The basic data types in a GIS reflects traditional data found on a map. Accordingly, GIS technology utilizes two basic types of data. These are :

Spatial data

describes the absolute and relative location of geographic features.

Attribute data

describes characteristics of the spatial features. These characteristics can be quantitative and/or qualitative in nature. Attribute data is often referred to as tabular data.

The coordinate location of a forestry stand would be spatial data, while the characteristics of that forestry stand, e.g. cover group, dominant species, crown closure, height, etc., would be attribute data. Other data types, in particular image and multimedia data, are becoming more prevalent with changing technology. Depending on the specific content of the data, image data may be considered either spatial, e.g. photographs, animation, movies, etc., or attribute, e.g. sound, descriptions, narration’s, etc.

Spatial Data Models

Traditionally spatial data has been stored and presented in the form of a map. Three basic types of spatial data models have evolved for storing geographic data digitally. These are referred to as :

Vector;
Raster; and
Image.

The following diagram reflects the two primary spatial data encoding techniques. These are vector and raster. Image data utilizes techniques very similar to raster data, however typically lacks the internal formats required for analysis and modeling of the data. Images reflects pictures or photographs of the landscape.

Vector Data Formats

All spatial data models are approaches for storing the spatial location of geographic features in a database. Vector storage implies the use of vectors (directional lines) to represent a geographic feature. Vector data is characterized by the use of sequential points or vertices to define a linear segment. Each vertex consists of an X coordinate and a Y coordinate.

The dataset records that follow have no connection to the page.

import Summits.ResolutionOfSingularities.ResolutionOfSingularities.Theorems.EquisingularLiftEquisingularLiftNatCompleteIntersectionLiftProj
import Summits.ResolutionOfSingularities.ResolutionOfSingularities.Theorems.EquisingularLiftEquisingularLiftNatDeltaCentreRegular
import HarnessLib

/-!
# [OURS · L1 W4.5(b) · EL♮(3) · NU7 §A2 «Σ1 SMOOTHING LEMMA», part 2b] GERMS OF DEHOMOGENISED FORMS ON `ℙⁿ_R`: values, units, and
# «the constant `ϖ` is a regular parameter of `𝒪_{ℙⁿ_O, x}` at every point of the special fibre»

res-L1-w45b-stub-2 g19 (STUB WORKER 2), desk RULING R70 (iii).  OURS; NOT a statement of any manuscript ([Hironaka2017] is a candidate under
adjudication — nothing of it is asserted here); AI-written, weaker than expert review.  No `sorry`; standard axioms; DEF-FREE.
`--supports stmt-ResolutionOfSingularities-20148 --as helper`, counted 0.  EL♮(3) is NOT proved; resolution in positive characteristic is NOT proved.

WHAT.  For `ℙⁿ_R = Proj R[x₀..xₙ]`, a point `x ∈ D₊(x_d)` and a form `F` of degree `m`, write `Θ_x F := germ_x (awayToSection (F / x_d^m))`
(the stalk generators of ✓ `CILift.stalkIdeal_projIdealSheaf_span`):
* `val_stalkIso'_germ_mk₁` — under Mathlib's `Proj.stalkIso'`, `(Θ_x F) · x_d^m = F` in `R[x]_𝔭` (`𝔭` the homogeneous prime of `x`; the tree's
  ✓ `CILift.val_stalkIso'_germ_awayToSection_mk₁` verbatim, for a general coefficient RING `R` instead of a field);
* `isUnit_germ_mk₁_of_notMem` / `germ_mk₁_mem_maximalIdeal_of_mem` — `Θ_x F` is a unit iff `F ∉ 𝔭`;
* `germ_mk₁_add`, `germ_mk₁_C_mul` — additivity, and `Θ_x (C r · F) = Θ_x (C r) · Θ_x F` (degree `0` constants);
* `algebraMap_C_varpi_notMem_sq` — for a DVR `O` with uniformizer `ϖ` and a prime `Q ∋ ϖ` of `O[x₀..xₙ]`: `ϖ ∉ 𝔪_Q²` in `O[x]_Q` (✓ `C_varpi_notMem_sq`,
  res-L1-w45b Δ-centre toolkit D1, verbatim for `n + 1` variables);
* ★ `germ_C_varpi_notMem_sq` — hence `Θ_x (C ϖ) ∉ 𝔪_x²` in `𝒪_{ℙⁿ_O, x}` at every point `x` with `ϖ ∈ 𝔭_x` (the points of the special fibre).
References (method / index only): R. Hartshorne, *Algebraic Geometry* (1977), II Prop. 5.9; H. Matsumura, *Commutative Ring Theory* (1986), Thm. 14.2.
-/

set_option linter.dupNamespace false -- mandated namespace `Summit.<Summit>.<Problem>` of this single-conjunct summit
set_option linter.overlappingInstances false -- `[IsDomain O] [IsDiscreteValuationRing O]` (Mathlib's class takes the former as a parameter)

noncomputable section

open CategoryTheory AlgebraicGeometry TopologicalSpace IsLocalRing
open MvPolynomial HomogeneousLocalization
open Literature.AlgebraicGeometry.Resolution
open Summit.ResolutionOfSingularities.ResolutionOfSingularities.Theorems

namespace Summit.ResolutionOfSingularities.ResolutionOfSingularities.Cruxes.EquisingularLiftNat.Sections.PlanarSmoothing

open Summit.ResolutionOfSingularities.ResolutionOfSingularities.Cruxes.EquisingularLiftNat.Sections

/-! ## Germs of dehomogenised forms: values and units -/

section Chart

variable {R : Type} [CommRing R] {n : ℕ} (d : Fin (n + 1))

Vector lines are often referred to as arcs and consist of a string of vertices terminated by a node. A node is defined as a vertex that starts or ends an arc segment. Point features are defined by one coordinate pair, a vertex. Polygonal features are defined by a set of closed coordinate pairs. In vector representation, the storage of the vertices for each feature is important, as well as the connectivity between features, e.g. the sharing of common vertices where features connect.

Several different vector data models exist, however only two are commonly used in GIS data storage.

The most popular method of retaining spatial relationships among features is to explicitly record adjacency information in what is known as the topologic data model. Topology is a mathematical concept that has its basis in the principles of feature adjacency and connectivity.

The topologic data structure is often referred to as an intelligent data structure because spatial relationships between geographic features are easily derived when using them. Primarily for this reason the topologic model is the dominant vector data structure currently used in GIS technology. Many of the complex data analysis functions cannot effectively be undertaken without a topologic vector data structure. Topology is reviewed in greater detail later on in the book.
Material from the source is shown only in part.